##### MATERIALS PROVIDED
import Mathlib.Tactic

/-!
# PercRepro — Kronecker polynomial identity testing, I: the data and the evaluators (p4, gen 27)

Polynomials in two variables `a, b` with integer coefficients as flat data (`Poly`, decoded from `List Nat`),
polynomial expressions over them (`PExpr`: leaves, variables, constants, `+`, `·`, `−`, and the composition of a
leaf with two expressions), their evaluation in any commutative ring (`evalP`, `evalE`), the kernel-side evaluation at
the Kronecker point `a = 2^(K·M)`, `b = 2^K` (`kronE`, big integers through `Nat.pow` and power tables), the structural
bounds (`l1E`: ℓ¹-norm, `degAE`, `degBE`: degrees — never expanding a product), and the formal expansion `toPoly`
(proof side only).  The theorem `pitE` is in KroneckerPIT; the lemmas about the expansion in KroneckerPITLemmas.
-/

namespace PercRepro.PIT

/-- A term `c · a^ea · b^eb` is the triple `(ea, eb, c)`. -/
abbrev Term := Nat × Nat × Int

/-- A polynomial as a list of terms (repetitions allowed). -/
abbrev Poly := List Term

/-- Polynomial expressions over data polynomials. -/
inductive PExpr where
  | leaf (p : Poly)
  | va
  | vb
  | const (c : Int)
  | add (e₁ e₂ : PExpr)
  | mul (e₁ e₂ : PExpr)
  | neg (e : PExpr)
  | comp (p : Poly) (ea eb : PExpr)

section eval

variable {R : Type*} [CommRing R]

/-- Evaluation of a data polynomial. -/
def evalP (x y : R) : Poly → R
  | [] => 0
  | (ea, eb, c) :: p => (c : R) * x ^ ea * y ^ eb + evalP x y p

/-- Evaluation of an expression. -/
def evalE (x y : R) : PExpr → R
  | .leaf p => evalP x y p
  | .va => x
  | .vb => y
  | .const c => (c : R)
  | .add e₁ e₂ => evalE x y e₁ + evalE x y e₂
  | .mul e₁ e₂ => evalE x y e₁ * evalE x y e₂
  | .neg e => - evalE x y e
  | .comp p ea eb => evalP (evalE x y ea) (evalE x y eb) p

end eval

/-! ## The structural bounds -/

/-- ℓ¹-norm of a data polynomial. -/
def l1P : Poly → Nat
  | [] => 0
  | (_, _, c) :: p => c.natAbs + l1P p

/-- `a`-degree bound. -/
def degAP : Poly → Nat
  | [] => 0
  | (ea, _, _) :: p => max ea (degAP p)

/-- `b`-degree bound. -/
def degBP : Poly → Nat
  | [] => 0
  | (_, eb, _) :: p => max eb (degBP p)

/-- `Σ |c| · la^ea · lb^eb`: the ℓ¹-norm bound of a composed leaf. -/
def l1Comp (la lb : Nat) : Poly → Nat
  | [] => 0
  | (ea, eb, c) :: p => c.natAbs * la ^ ea * lb ^ eb + l1Comp la lb p

/-- ℓ¹-norm bound of an expression (sub-multiplicative). -/
def l1E : PExpr → Nat
  | .leaf p => l1P p
  | .va => 1
  | .vb => 1
  | .const c => c.natAbs
  | .add e₁ e₂ => l1E e₁ + l1E e₂
  | .mul e₁ e₂ => l1E e₁ * l1E e₂
  | .neg e => l1E e
  | .comp p ea eb => l1Comp (l1E ea) (l1E eb) p

/-- `a`-degree bound of an expression. -/
def degAE : PExpr → Nat
  | .leaf p => degAP p
  | .va => 1
  | .vb => 0
  | .const _ => 0
  | .add e₁ e₂ => max (degAE e₁) (degAE e₂)
  | .mul e₁ e₂ => degAE e₁ + degAE e₂
  | .neg e => degAE e
  | .comp p ea eb => degAP p * degAE ea + degBP p * degAE eb

/-- `b`-degree bound of an expression. -/
def degBE : PExpr → Nat
  | .leaf p => degBP p
  | .va => 0
  | .vb => 1
  | .const _ => 0
  | .add e₁ e₂ => max (degBE e₁) (degBE e₂)
  | .mul e₁ e₂ => degBE e₁ + degBE e₂
  | .neg e => degBE e
  | .comp p ea eb => degAP p * degBE ea + degBP p * degBE eb

/-! ## Flat data: `ea, eb, sign, |c|` per term (cheap to elaborate) -/

/-- Decode a flat list of naturals (four per term: `ea`, `eb`, sign `0/1`, magnitude). -/
def decodeF : Nat → List Nat → Poly
  | 0, _ => []
  | fuel + 1, ea :: eb :: s :: c :: rest => (ea, eb, if s == 0 then (c : Int) else -(c : Int)) :: decodeF fuel rest
  | _ + 1, _ => []

/-- Decode a flat list of naturals. -/
def decode (l : List Nat) : Poly := decodeF l.length l

/-! ## The kernel-side evaluation at the Kronecker point -/

/-- `Σ c · 2^(K·(M·ea + eb))`, computed with `Nat.pow` (kernel-accelerated). -/
def kronP (K M : Nat) : Poly → Int
  | [] => 0
  | (ea, eb, c) :: p => c * ((2 ^ (K * (M * ea + eb)) : Nat) : Int) + kronP K M p

/-- `[acc, acc·x, …, acc·x^n]`. -/
def powTabAux (x : Int) (acc : Int) : Nat → List Int
  | 0 => [acc]
  | n + 1 => acc :: powTabAux x (acc * x) n

/-- `[x^0, x^1, …, x^n]`. -/
def powTab (x : Int) (n : Nat) : List Int := powTabAux x 1 n

/-- Evaluation of a data polynomial at an integer point through two power tables (no repeated powers). -/
def evalPT (tx ty : List Int) : Poly → Int
  | [] => 0
  | (ea, eb, c) :: p => c * tx.getD ea 0 * ty.getD eb 0 + evalPT tx ty p

/-- The expression evaluated at the Kronecker point. -/
def kronE (K M : Nat) : PExpr → Int
  | .leaf p => kronP K M p
  | .va => ((2 ^ (K * M) : Nat) : Int)
  | .vb => ((2 ^ K : Nat) : Int)
  | .const c => c
  | .add e₁ e₂ => kronE K M e₁ + kronE K M e₂
  | .mul e₁ e₂ => kronE K M e₁ * kronE K M e₂
  | .neg e => - kronE K M e
  | .comp p ea eb =>
    evalPT (powTab (kronE K M ea) (degAP p)) (powTab (kronE K M eb) (degBP p)) p

/-! ## The symbolic expansion (proof side only) -/

/-- `t · q` termwise. -/
def scaleP (t : Term) : Poly → Poly
  | [] => []
  | (ea, eb, c) :: p => (t.1 + ea, t.2.1 + eb, t.2.2 * c) :: scaleP t p

/-- Product of data polynomials. -/
def mulP : Poly → Poly → Poly
  | [], _ => []
  | t :: p, q => scaleP t q ++ mulP p q

/-- Negation. -/
def negP : Poly → Poly
  | [] => []
  | (ea, eb, c) :: p => (ea, eb, -c) :: negP p

/-- Power. -/
def powP (p : Poly) : Nat → Poly
  | 0 => [(0, 0, 1)]
  | n + 1 => mulP (powP p n) p

/-- Substitution `p(pa, pb)`. -/
def substP (pa pb : Poly) : Poly → Poly
  | [] => []
  | (ea, eb, c) :: p => scaleP (0, 0, c) (mulP (powP pa ea) (powP pb eb)) ++ substP pa pb p

/-- The expansion of an expression. -/
def toPoly : PExpr → Poly
  | .leaf p => p
  | .va => [(1, 0, 1)]
  | .vb => [(0, 1, 1)]
  | .const c => [(0, 0, c)]
  | .add e₁ e₂ => toPoly e₁ ++ toPoly e₂
  | .mul e₁ e₂ => mulP (toPoly e₁) (toPoly e₂)
  | .neg e => negP (toPoly e)
  | .comp p ea eb => substP (toPoly ea) (toPoly eb) p

end PercRepro.PIT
##########
-- YOUR GOAL --
From the records above, extract exactly and only the lines that begin at the line with "p => degBP p" and stop after the line with "of naturals. -/".

-- SOLUTION TO THIS TASK --
  | .leaf p => degBP p
  | .va => 0
  | .vb => 1
  | .const _ => 0
  | .add e₁ e₂ => max (degBE e₁) (degBE e₂)
  | .mul e₁ e₂ => degBE e₁ + degBE e₂
  | .neg e => degBE e
  | .comp p ea eb => degAP p * degBE ea + degBP p * degBE eb

/-! ## Flat data: `ea, eb, sign, |c|` per term (cheap to elaborate) -/

/-- Decode a flat list of naturals (four per term: `ea`, `eb`, sign `0/1`, magnitude). -/
def decodeF : Nat → List Nat → Poly
  | 0, _ => []
  | fuel + 1, ea :: eb :: s :: c :: rest => (ea, eb, if s == 0 then (c : Int) else -(c : Int)) :: decodeF fuel rest
  | _ + 1, _ => []

/-- Decode a flat list of naturals. -/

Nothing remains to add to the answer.